Dataset entries:
=== Section Start ===

set_option maxHeartbeats 800000 in
/-- **`qGluedE m₁ M n ⊆ zdFiveArmClusters m₁ n`** (for lattice configurations): the glued upper
right arm and the glued left arm are in distinct annulus-clusters (the two glued dual barriers and
`not_openConnIn_sqAnnulus_of_dualArmsTB`), and the glued lower right arm is edge-disjoint from the
upper one (`qArms_edgeDisjoint`) and from the left one (distinct clusters again). [cite: Nolin2008, §4.3, Prop. 12 (ii)] -/
theorem mem_zdFiveArmClusters_of_mem_qGluedE (hm₁ : 128 ≤ m₁) (hM : 2 * m₁ ≤ M) (hn : 16 * M ≤ n)
    {ω : BondConfig (Site 2)} (hωE : ω ⊆ (zdGraph 2).edgeSet) (hω : ω ∈ qGluedE m₁ M n) :
    ω ∈ zdFiveArmClusters m₁ n := by
  obtain ⟨⟨⟨⟨⟨Ap₁, Am₁, hd₁⟩, ⟨AL₁⟩⟩, ⟨AT₁⟩, ⟨AB₁⟩⟩, ⟨⟨Ap₂, Am₂, hd₂⟩, ⟨AL₂⟩⟩, ⟨AT₂⟩, ⟨AB₂⟩⟩,
    ⟨⟨⟨hR1, hR2⟩, hR3⟩, ⟨⟨hS1, hS2⟩, hS3⟩, hL⟩, hT, hB⟩ := hω
  have hm1 : 1 ≤ m₁ := by omega
  obtain ⟨W₁, hW₁e, hW₁s, hW₁c, hW₁E⟩ := qArm_RposE hm₁ hM hn hωE Ap₁ Ap₂ hR1 hR2 hR3
  obtain ⟨W₃, hW₃e, hW₃s, hW₃c, hW₃E⟩ := qArm_RnegE hm₁ hM hn hωE Am₁ Am₂ hS1 hS2 hS3
  obtain ⟨W₂, hW₂e, hW₂s⟩ := qArm_L hm₁ hM hn hωE AL₁ AL₂ hL
  obtain ⟨δ₁, hδ₁⟩ := qBarrier_T hm₁ hM AT₁ AT₂ hT
  obtain ⟨δ₂, hδ₂⟩ := qBarrier_B hm₁ hM AB₁ AB₂ hB
  have hx₁ := Ap₁.hx; have hx₃ := Am₁.hx; have hx₂ := AL₁.hx
  have hz₁ := Ap₂.hz; have hz₃ := Am₂.hz; have hz₂ := AL₂.hz
  have hf₁ := AT₁.hf; have hg₁ := AT₂.hg; have hf₂ := AB₁.hf; have hg₂ := AB₂.hg
  have barrier : ∀ {e : Site 2}, e 0 = m₁ → |e 1| ≤ (m₁ : ℤ) - 1 → ω ∉ openConnIn (sqAnnulus m₁ n) e AL₁.x := by
    intro e he0 he1
    exact not_openConnIn_sqAnnulus_of_dualArmsTB (by omega) (by omega) hωE he0 he1 hx₂.1
      (by rw [abs_of_nonneg hx₂.2.1]; omega) δ₁ ⟨by omega, by omega, by omega⟩ (by omega) hδ₁
      δ₂ ⟨by omega, by omega, by omega⟩ (by omega) hδ₂
  refine ⟨Ap₁.x, AL₁.x, Am₁.x, Ap₂.z, AL₂.z, Am₂.z, W₁, W₂, W₃,
    mem_siteSphere_of_apply_zero hm1 (Or.inl hx₁.1) (abs_le.2 ⟨by omega, by omega⟩),
    mem_siteSphere_of_apply_zero hm1 (Or.inr hx₂.1) (abs_le.2 ⟨by omega, by omega⟩),
    mem_siteSphere_of_apply_zero hm1 (Or.inl hx₃.1) (abs_le.2 ⟨by omega, by omega⟩),
    mem_siteSphere_of_apply_zero (by omega) (Or.inl hz₁.1) (abs_le.2 ⟨by omega, by omega⟩),
    mem_siteSphere_of_apply_zero (by omega) (Or.inr hz₂.1) (abs_le.2 ⟨by omega, by omega⟩),
    mem_siteSphere_of_apply_zero (by omega) (Or.inl hz₃.1) (abs_le.2 ⟨by omega, by omega⟩),
    hW₁s, hW₂s, hW₃s, hW₁e, hW₂e, hW₃e, fun e he₁ he₃ => ?_, fun e he₂ he₃ => ?_,
    barrier hx₁.1 (by rw [abs_of_nonneg (by omega)]; omega)⟩
  · -- the two right arms share no edge
    obtain ⟨v, hv⟩ : ∃ v, v ∈ e := ⟨e.out.1, Sym2.out_fst_mem e⟩
    exact qArms_edgeDisjoint hm₁ hM hn Ap₁ Am₁ hd₁ Ap₂ Am₂ hd₂ hv (hW₁E e he₁) (hW₃E e he₃)
  · -- the left arm and the lower right arm share no edge: they lie in distinct annulus-clusters
    obtain ⟨v, hv⟩ : ∃ v, v ∈ e := ⟨e.out.1, Sym2.out_fst_mem e⟩
    have hv₂ := mem_support_of_mem_edges_of_mem W₂ he₂ hv
    have hv₃ := mem_support_of_mem_edges_of_mem W₃ he₃ hv
    apply barrier hx₃.1 (by rw [abs_of_nonpos (by omega)]; omega)
    refine mem_openConnIn_of_walk ((W₃.takeUntil v hv₃).append (W₂.takeUntil v hv₂).reverse) (fun z hz => ?_) (fun e' he' => ?_)
    · rw [Walk.mem_support_append_iff, Walk.support_reverse, List.mem_reverse] at hz
      rcases hz with hz | hz
      · exact hW₃s z (W₃.support_takeUntil_subset_support hv₃ hz)
      · exact hW₂s z (W₂.support_takeUntil_subset_support hv₂ hz)
    · rw [Walk.edges_append, List.mem_append, Walk.edges_reverse, List.mem_reverse] at he'
      rcases he' with he' | he'
      · exact hW₃e e' (W₃.edges_takeUntil_subset_edges hv₃ he')
      · exact hW₂e e' (W₂.edges_takeUntil_subset_edges hv₂ he')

=== Section End ===

The problem: For every line in the data above that holds "left", return the line itself.

Task result:
right arm and the glued left arm are in distinct annulus-clusters (the two glued dual barriers and
upper one (`qArms_edgeDisjoint`) and from the left one (distinct clusters again). [cite: Nolin2008, §4.3, Prop. 12 (ii)] -/
  · -- the left arm and the lower right arm share no edge: they lie in distinct annulus-clusters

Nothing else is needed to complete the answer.